System Performance

To see how the new CPUs and memory subsystem translate into more real system performance, we move onto more representative tests such as PCMark. PCMark’s performance is affected by several factors: not only does raw performance of the hardware count but also we need to consider the individual system’s software stack. We’ve seen large differences between Android OS major versions where the improvements of the Android Runtime can be directly visible in subtests such as the Writing test. Also a SoC’s DVFS schemes and schedulers can have huge impacts on “performance-latency”, meaning how fast the CPUs can ramp up a workload. This directly translates in a lot more performance in several of PCMark’s subtests as in the default settings none of the tests actually represent the pure performance of the CPU if it were locked at maximum frequency on the performance cores. The results of the tests are also overall a good representation of “snappiness” of a device.

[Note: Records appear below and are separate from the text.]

import Literature.NumberTheory.Weil1965.FibreMeasureSplitPlace
import Literature.NumberTheory.Weil1965.ThetaIntegralOrbitFunctionalSupport
import HarnessLib

/-!
# The THETA-SIDE fibre measures `μ̂_b = ν_{Λ_θ}|_{hNorm⁻¹(b)}` at a split place: the I-CLOSE inputs `hfin₁ ∧ hinv₁ ∧ hcar₁`

Topic `NumberTheory/Weil1965`; namespace `Literature.NumberTheory.Weil1965.UnitaryDoubling`.  KERNEL mathematics only (theorems;
no definition, no named fact, no `axiom`, no `sorry`).  The Θ-twin of ★ `AdelicSiegelFibreMeasureSplitPlaceWeighted ::
map_adelicSiegelFibreMeasure_identityClose_hypotheses`: the INSTANCE of the generic split-place lemma ★ `FibreMeasureSplitPlace ::
map_fibreMeasure_identityClose_hypotheses` at the positive, `U(J_V)(𝔸)`-invariant theta-side orbit functional
`S := Λ_θ,ℝ = thetaOrbitFunctionalReal … ν` (★ `ThetaIntegralOrbitFunctionalUnitary`) and the hermitian norm `h := hNorm` — with
the functional-analytic letters DISCHARGED by the tree:

* positivity `hS` = ★ `thetaOrbitFunctionalReal_nonneg`; continuity `hh` = ★ `continuous_hNorm`;
* `hTh` (`hNorm ∘ A_h = hNorm`) = ★ `hNorm_vDiagAct`;
* `hTS` (`𝒮 ∘ A_h ⊆ 𝒮`) = ★ `twist_actTwistGL` + ★ `twist_mem`;
* `hST` (`Λ_θ,ℝ(Ψ ∘ A_h) = Λ_θ,ℝ(Ψ)`, `ν` invariant) = ★ `orbitFunctionalReal_comp`,

for the isometries `T g := A_{sel g}`, `A = vDiagAct`, along any selector `sel : GL_κ(K) → U(J_V)(𝔸)`.  What remains are the
split-place chart letters of (BRIDGE-v)/(SPLIT-v) only: the frame `fr : X□(𝔸) ≃ (K^κ × K^κ) × Y`, `b`, `b'`, the fibre clause `hfib`
(`hNorm = b ⇒` max-rank split locus), the selector `sel` and its intertwining `hTe` (★ `Theorems/H413E2SWSplitPlaceFrame ::
exists_splitPlaceFrame`, clauses (ii)–(iii)).  Heads: `map_fibreMeasure_thetaOrbitFunctionalReal_identityClose_hypotheses` (= the
`H₁` of ★ `Theorems/H413E2SWIdentityCloseFibre :: integral_fibreMeasure_eq_smul_of_splitPlaceFrame`), the weighted Lemme-22 form
`exists_lintegral_mul_weight_map_fibreMeasure_thetaOrbitFunctionalReal_eq_mul_fibreMeasure`, and rectangles.

Cell `hodgecm-mathlib`, FLOOR 0, crux H413 (stmt-HodgeConjecture-24833), E-2 ∕ SW2 I-CLOSE sheet c78afe1b §1, row (a′) of F0P4-plan (g4)
2026-08-31 04:29:45Z.  HC_CM is proved only modulo the 7 printed citations until rung 0 closes; this file is unconditional.

## References
* [Weil1965] A. Weil, *Sur la formule de Siegel dans la théorie des groupes classiques*, Acta Math. 113 (1965): Chap. I n° 2
  Lemme 3 p. 7; Chap. IV n° 41 (35) p. 59, n° 45–46 pp. 64–66; Chap. V n° 49 Lemme 22 p. 70, n° 51–52 pp. 73–77.
-/

set_option autoImplicit false

noncomputable section

namespace Literature.NumberTheory.Weil1965.UnitaryDoubling

open Literature.NumberTheory.Automorphic Literature.NumberTheory.Weil1964 Literature.NumberTheory.Weil1965
open NumberField IsDedekindDomain _root_.MeasureTheory Filter _root_.Topology Set
open scoped Matrix NNReal ENNReal

variable (F E : Type) [Field F] [NumberField F] [Field E] [NumberField E] [Algebra F E] [Algebra.IsQuadraticExtension F E]
  (c : E ≃ₐ[F] E) {δ : E} (hcδ : c δ = -δ) (hδ : δ ≠ 0) {d : F} (hd : δ * δ = algebraMap F E d)
  (N : ℕ) {n : ℕ} (e : Fin N × Fin 1 ≃ Fin n)
  (TV : Matrix (Fin N) (Fin N) F) (hV : TV.IsSymm) (hVd : IsUnit TV.det)
  (TW : Matrix (Fin 1) (Fin 1) F) (hW : TW.IsSymm) (hWd : IsUnit TW.det)
  [LocallyCompactSpace (UnitaryGroup.adelic F E c N (TV.map (algebraMap F E)))]
  [CompactSpace (UnitaryGroup.adelic F E c N (TV.map (algebraMap F E)) ⧸ (UnitaryGroup.toAdelic F E c N (TV.map (algebraMap F E))).range)]
  [MeasurableSpace (UnitaryGroup.adelic F E c N (TV.map (algebraMap F E)) ⧸ (UnitaryGroup.toAdelic F E c N (TV.map (algebraMap F E))).range)]
  [BorelSpace (UnitaryGroup.adelic F E c N (TV.map (algebraMap F E)) ⧸ (UnitaryGroup.toAdelic F E c N (TV.map (algebraMap F E))).range)]
  (ν : Measure (UnitaryGroup.adelic F E c N (TV.map (algebraMap F E)) ⧸ (UnitaryGroup.toAdelic F E c N (TV.map (algebraMap F E))).range))
  [IsFiniteMeasure ν]
  [SMulInvariantMeasure (UnitaryGroup.adelic F E c N (TV.map (algebraMap F E)))
    (UnitaryGroup.adelic F E c N (TV.map (algebraMap F E)) ⧸ (UnitaryGroup.toAdelic F E c N (TV.map (algebraMap F E))).range) ν]
  [MeasurableSpace (AdeleRing (𝓞 F) F)] [BorelSpace (AdeleRing (𝓞 F) F)]
  {K : Type*} [Field K] [ValuativeRel K] [TopologicalSpace K] [IsNonarchimedeanLocalField K]
  [MeasurableSpace K] [BorelSpace K] [MeasurableSingletonClass K] (μK : Measure K) [μK.IsAddHaarMeasure]
  {κ : Type*} [Fintype κ] [Nonempty κ] [DecidableEq κ] (hκ : 2 ≤ Fintype.card κ)
  {Y : Type*} [TopologicalSpace Y] [T2Space Y] [MeasurableSpace Y] [BorelSpace Y] [SecondCountableTopology Y]
  (fr : (Fin (n + n) → AdeleRing (𝓞 F) F) ≃ₜ ((κ → K) × (κ → K)) × Y)
  (b : F) (b' : K)
  (hfib : ∀ x, hNorm F E c hcδ hδ N e TV hVd TW hWd x = algebraMap F (AdeleRing (𝓞 F) F) b →
    (fr x).1.1 ⬝ᵥ (fr x).1.2 = b' ∧ (fr x).1.1 ≠ 0 ∧ (fr x).1.2 ≠ 0)
  (sel : GL κ K → UnitaryGroup.adelic F E c N (TV.map (algebraMap F E)))
  (hTe : ∀ g x, fr (vDiagAct F E c hcδ hδ hd N e TV hV hVd TW hW hWd (sel g) x) =
    ((((g : Matrix κ κ K) *ᵥ (fr x).1.1, ((g⁻¹ : GL κ K) : Matrix κ κ K)ᵀ *ᵥ (fr x).1.2) : (κ → K) × (κ → K)), (fr x).2))

omit [MeasurableSingletonClass K] [Nonempty κ] in
include hfib hTe in
/-- **THE I-CLOSE INPUTS OF THE THETA-SIDE FIBRE MEASURE AT A SPLIT PLACE** (`H₁` of ★ `integral_fibreMeasure_eq_smul_of_splitPlaceFrame`):
`fr_* μ̂_b` is finite on compact rectangles, invariant on Borel rectangles under `(x, y) ↦ (g x, g⁻ᵀ y)` (`g ∈ GL_κ(K)`, realised by
`A_{sel g}`), and carried by `S_{b'} × Y`. [cite: Weil1965, Chap. IV n° 46, p. 66; n° 41 (35), p. 59; Chap. V n° 50, pp. 73–74] -/
theorem map_fibreMeasure_thetaOrbitFunctionalReal_identityClose_hypotheses :
    (∀ (L : Set ((κ → K) × (κ → K))) (B : Set Y), IsCompact L → IsCompact B →
      ((fibreMeasure F (Fin (n + n)) (thetaOrbitFunctionalReal F E c hcδ hδ hd N e TV hV hVd TW hW hWd ν)
        (thetaOrbitFunctionalReal_nonneg F E c hcδ hδ hd N e TV hV hVd TW hW hWd ν)
        (hNorm F E c hcδ hδ N e TV hVd TW hWd) b).map fr) (L ×ˢ B) < ⊤) ∧
    (∀ (g : GL κ K) (A : Set ((κ → K) × (κ → K))) (B : Set Y), MeasurableSet A → MeasurableSet B →
      ((fibreMeasure F (Fin (n + n)) (thetaOrbitFunctionalReal F E c hcδ hδ hd N e TV hV hVd TW hW hWd ν)
        (thetaOrbitFunctionalReal_nonneg F E c hcδ hδ hd N e TV hV hVd TW hW hWd ν)
        (hNorm F E c hcδ hδ N e TV hVd TW hWd) b).map fr)
        (((fun z => (((g : Matrix κ κ K) *ᵥ z.1, ((g⁻¹ : GL κ K) : Matrix κ κ K)ᵀ *ᵥ z.2) : (κ → K) × (κ → K))) ⁻¹' A) ×ˢ B) =
      ((fibreMeasure F (Fin (n + n)) (thetaOrbitFunctionalReal F E c hcδ hδ hd N e TV hV hVd TW hW hWd ν)
        (thetaOrbitFunctionalReal_nonneg F E c hcδ hδ hd N e TV hV hVd TW hW hWd ν)
        (hNorm F E c hcδ hδ N e TV hVd TW hWd) b).map fr) (A ×ˢ B)) ∧
    ((fibreMeasure F (Fin (n + n)) (thetaOrbitFunctionalReal F E c hcδ hδ hd N e TV hV hVd TW hW hWd ν)
        (thetaOrbitFunctionalReal_nonneg F E c hcδ hδ hd N e TV hV hVd TW hW hWd ν)
        (hNorm F E c hcδ hδ N e TV hVd TW hWd) b).map fr)
        ({z : (κ → K) × (κ → K) | z.1 ⬝ᵥ z.2 = b' ∧ z.1 ≠ 0 ∧ z.2 ≠ 0}ᶜ ×ˢ (univ : Set Y)) = 0 := by
  set A := vDiagAct F E c hcδ hδ hd N e TV hV hVd TW hW hWd with hA
  let T : GL κ K → ((Fin (n + n) → AdeleRing (𝓞 F) F) ≃ₜ (Fin (n + n) → AdeleRing (𝓞 F) F)) := fun g =>
    { toEquiv := (A (sel g)).toEquiv
      continuous_toFun := LinearMap.continuous_on_pi (A (sel g)).toLinearMap
      continuous_invFun := LinearMap.continuous_on_pi (A (sel g)).symm.toLinearMap }
  have hTh : ∀ g x, hNorm F E c hcδ hδ N e TV hVd TW hWd (T g x) = hNorm F E c hcδ hδ N e TV hVd TW hWd x :=
    fun g x => hNorm_vDiagAct F E c hcδ hδ hd N e TV hV hVd TW hW hWd (sel g) x
  have hTS : ∀ g, ∀ Φ ∈ piSchwartzBruhat F (Fin (n + n)), Φ ∘ T g ∈ piSchwartzBruhat F (Fin (n + n)) := fun g Φ hΦ => by
    have hc : Φ ∘ ⇑(T g) = twist F (actTwistGL F A (sel g)) Φ := funext fun x => (twist_actTwistGL F A (sel g) Φ x).symm
    rw [hc]
    exact twist_mem hΦ _
  have hST : ∀ g (Ψ : piSchwartzBruhatReal F (Fin (n + n)))
      (hΨT : (Ψ : (Fin (n + n) → AdeleRing (𝓞 F) F) → ℝ) ∘ T g ∈ piSchwartzBruhatReal F (Fin (n + n))),
      thetaOrbitFunctionalReal F E c hcδ hδ hd N e TV hV hVd TW hW hWd ν
          ⟨(Ψ : (Fin (n + n) → AdeleRing (𝓞 F) F) → ℝ) ∘ T g, hΨT⟩ =
        thetaOrbitFunctionalReal F E c hcδ hδ hd N e TV hV hVd TW hW hWd ν Ψ := fun g Ψ hΨT =>
    orbitFunctionalReal_comp F (UnitaryGroup.toAdelic F E c N (TV.map (algebraMap F E))).range ν A
      (continuous_vDiagAct_apply F E c hcδ hδ hd N e TV hV hVd TW hW hWd) (vDiagAct_ratPt_of_mem F E c hcδ hδ hd N e TV hV hVd TW hW hWd)
      (sel g) Ψ ⟨_, hΨT⟩ fun _ => rfl
  exact map_fibreMeasure_identityClose_hypotheses F (Fin (n + n)) _ _ _ (continuous_hNorm F E c hcδ hδ N e TV hVd TW hWd)
    fr b b' hfib T hTh hTS hST (fun g x => hTe g x)

omit [T2Space Y] in
include hfib hTe in
/-- **weighted Lemme-22 form on the theta side**: `∫⁻ f(z) φ(y) d(fr_* μ̂_b) = ĉ(φ) · ∫⁻ f dμ_{b',v}` for every Borel weight `φ ≥ 0` on `Y`
finite against `fr_* μ̂_b` over compacta and every Borel `f ≥ 0`. [cite: Weil1965, Chap. V n° 49 Lemma 22, p. 70; n° 51, p. 73] -/
theorem exists_lintegral_mul_weight_map_fibreMeasure_thetaOrbitFunctionalReal_eq_mul_fibreMeasure (φ : Y → ℝ≥0∞)
    (hφm : Measurable φ)
    (hφ : ∀ C : Set ((κ → K) × (κ → K)), IsCompact C →
      ∫⁻ z in C ×ˢ (univ : Set Y), φ z.2
        ∂((fibreMeasure F (Fin (n + n)) (thetaOrbitFunctionalReal F E c hcδ hδ hd N e TV hV hVd TW hW hWd ν)
          (thetaOrbitFunctionalReal_nonneg F E c hcδ hδ hd N e TV hV hVd TW hW hWd ν)
          (hNorm F E c hcδ hδ N e TV hVd TW hWd) b).map fr) < ⊤) :
    ∃ cst : ℝ≥0, ∀ f : (κ → K) × (κ → K) → ℝ≥0∞, Measurable f →
      ∫⁻ z, f z.1 * φ z.2
          ∂((fibreMeasure F (Fin (n + n)) (thetaOrbitFunctionalReal F E c hcδ hδ hd N e TV hV hVd TW hW hWd ν)
            (thetaOrbitFunctionalReal_nonneg F E c hcδ hδ hd N e TV hV hVd TW hW hWd ν)
            (hNorm F E c hcδ hδ N e TV hVd TW hWd) b).map fr) =
        cst * ∫⁻ z, f z ∂(SplitPlace.fibreMeasure μK hκ b') := by
  set A := vDiagAct F E c hcδ hδ hd N e TV hV hVd TW hW hWd with hA
  let T : GL κ K → ((Fin (n + n) → AdeleRing (𝓞 F) F) ≃ₜ (Fin (n + n) → AdeleRing (𝓞 F) F)) := fun g =>
    { toEquiv := (A (sel g)).toEquiv
      continuous_toFun := LinearMap.continuous_on_pi (A (sel g)).toLinearMap
      continuous_invFun := LinearMap.continuous_on_pi (A (sel g)).symm.toLinearMap }
  have hTh : ∀ g x, hNorm F E c hcδ hδ N e TV hVd TW hWd (T g x) = hNorm F E c hcδ hδ N e TV hVd TW hWd x :=
    fun g x => hNorm_vDiagAct F E c hcδ hδ hd N e TV hV hVd TW hW hWd (sel g) x
  have hTS : ∀ g, ∀ Φ ∈ piSchwartzBruhat F (Fin (n + n)), Φ ∘ T g ∈ piSchwartzBruhat F (Fin (n + n)) := fun g Φ hΦ => by
    have hc : Φ ∘ ⇑(T g) = twist F (actTwistGL F A (sel g)) Φ := funext fun x => (twist_actTwistGL F A (sel g) Φ x).symm
    rw [hc]
    exact twist_mem hΦ _
  have hST : ∀ g (Ψ : piSchwartzBruhatReal F (Fin (n + n)))
      (hΨT : (Ψ : (Fin (n + n) → AdeleRing (𝓞 F) F) → ℝ) ∘ T g ∈ piSchwartzBruhatReal F (Fin (n + n))),
      thetaOrbitFunctionalReal F E c hcδ hδ hd N e TV hV hVd TW hW hWd ν
          ⟨(Ψ : (Fin (n + n) → AdeleRing (𝓞 F) F) → ℝ) ∘ T g, hΨT⟩ =
        thetaOrbitFunctionalReal F E c hcδ hδ hd N e TV hV hVd TW hW hWd ν Ψ := fun g Ψ hΨT =>
    orbitFunctionalReal_comp F (UnitaryGroup.toAdelic F E c N (TV.map (algebraMap F E))).range ν A
      (continuous_vDiagAct_apply F E c hcδ hδ hd N e TV hV hVd TW hW hWd) (vDiagAct_ratPt_of_mem F E c hcδ hδ hd N e TV hV hVd TW hW hWd)
      (sel g) Ψ ⟨_, hΨT⟩ fun _ => rfl
  exact exists_lintegral_mul_weight_map_fibreMeasure_eq_mul_fibreMeasure F (Fin (n + n)) _ _ _
    (continuous_hNorm F E c hcδ hδ N e TV hVd TW hWd) μK hκ fr b b' hfib T hTh hTS hST (fun g x => hTe g x) φ hφm hφ

include hfib hTe in
/-- **rectangles on the theta side**: `(fr_* μ̂_b)(A × B) = ĉ_B · μ_{b',v}(A)` for Borel `A` and relatively compact Borel `B ⊆ Y`.
[cite: Weil1965, Chap. V n° 49 Lemma 22, p. 70; n° 50, pp. 73–74] -/
theorem map_fibreMeasure_thetaOrbitFunctionalReal_prod_eq_mul_fibreMeasure {B : Set Y} (hBm : MeasurableSet B)
    (hBc : IsCompact (closure B)) :
    ∃ cst : ℝ≥0, ∀ A : Set ((κ → K) × (κ → K)), MeasurableSet A →
      ((fibreMeasure F (Fin (n + n)) (thetaOrbitFunctionalReal F E c hcδ hδ hd N e TV hV hVd TW hW hWd ν)
        (thetaOrbitFunctionalReal_nonneg F E c hcδ hδ hd N e TV hV hVd TW hW hWd ν)
        (hNorm F E c hcδ hδ N e TV hVd TW hWd) b).map fr) (A ×ˢ B) = cst * SplitPlace.fibreMeasure μK hκ b' A := by
  set A := vDiagAct F E c hcδ hδ hd N e TV hV hVd TW hW hWd with hA
  let T : GL κ K → ((Fin (n + n) → AdeleRing (𝓞 F) F) ≃ₜ (Fin (n + n) → AdeleRing (𝓞 F) F)) := fun g =>
    { toEquiv := (A (sel g)).toEquiv
      continuous_toFun := LinearMap.continuous_on_pi (A (sel g)).toLinearMap
      continuous_invFun := LinearMap.continuous_on_pi (A (sel g)).symm.toLinearMap }
  have hTh : ∀ g x, hNorm F E c hcδ hδ N e TV hVd TW hWd (T g x) = hNorm F E c hcδ hδ N e TV hVd TW hWd x :=
    fun g x => hNorm_vDiagAct F E c hcδ hδ hd N e TV hV hVd TW hW hWd (sel g) x
  have hTS : ∀ g, ∀ Φ ∈ piSchwartzBruhat F (Fin (n + n)), Φ ∘ T g ∈ piSchwartzBruhat F (Fin (n + n)) := fun g Φ hΦ => by
    have hc : Φ ∘ ⇑(T g) = twist F (actTwistGL F A (sel g)) Φ := funext fun x => (twist_actTwistGL F A (sel g) Φ x).symm
    rw [hc]
    exact twist_mem hΦ _
  have hST : ∀ g (Ψ : piSchwartzBruhatReal F (Fin (n + n)))
      (hΨT : (Ψ : (Fin (n + n) → AdeleRing (𝓞 F) F) → ℝ) ∘ T g ∈ piSchwartzBruhatReal F (Fin (n + n))),
      thetaOrbitFunctionalReal F E c hcδ hδ hd N e TV hV hVd TW hW hWd ν
          ⟨(Ψ : (Fin (n + n) → AdeleRing (𝓞 F) F) → ℝ) ∘ T g, hΨT⟩ =
        thetaOrbitFunctionalReal F E c hcδ hδ hd N e TV hV hVd TW hW hWd ν Ψ := fun g Ψ hΨT =>
    orbitFunctionalReal_comp F (UnitaryGroup.toAdelic F E c N (TV.map (algebraMap F E))).range ν A
      (continuous_vDiagAct_apply F E c hcδ hδ hd N e TV hV hVd TW hW hWd) (vDiagAct_ratPt_of_mem F E c hcδ hδ hd N e TV hV hVd TW hW hWd)
      (sel g) Ψ ⟨_, hΨT⟩ fun _ => rfl
  exact map_fibreMeasure_prod_eq_mul_fibreMeasure F (Fin (n + n)) _ _ _ (continuous_hNorm F E c hcδ hδ N e TV hVd TW hWd) μK hκ fr b b'
    hfib T hTh hTS hST (fun g x => hTe g x) hBm hBc

end Literature.NumberTheory.Weil1965.UnitaryDoubling

end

PCMark Work 2.0 - Web Browsing 2.0

In the web browsing test the Snapdragon 845 QRD manages to outpace the Pixel 2 XL by 20%. Here we’re also looking at performance across devices with different OS versions. The Google devices are running Android 8.1 while the Samsung devices were tested with Android 7.0. The Mate 10 Pro runs Android 8.0 while the Mate 9 still had 7.0. The Qualcomm QRD we tested ran Android 8.0.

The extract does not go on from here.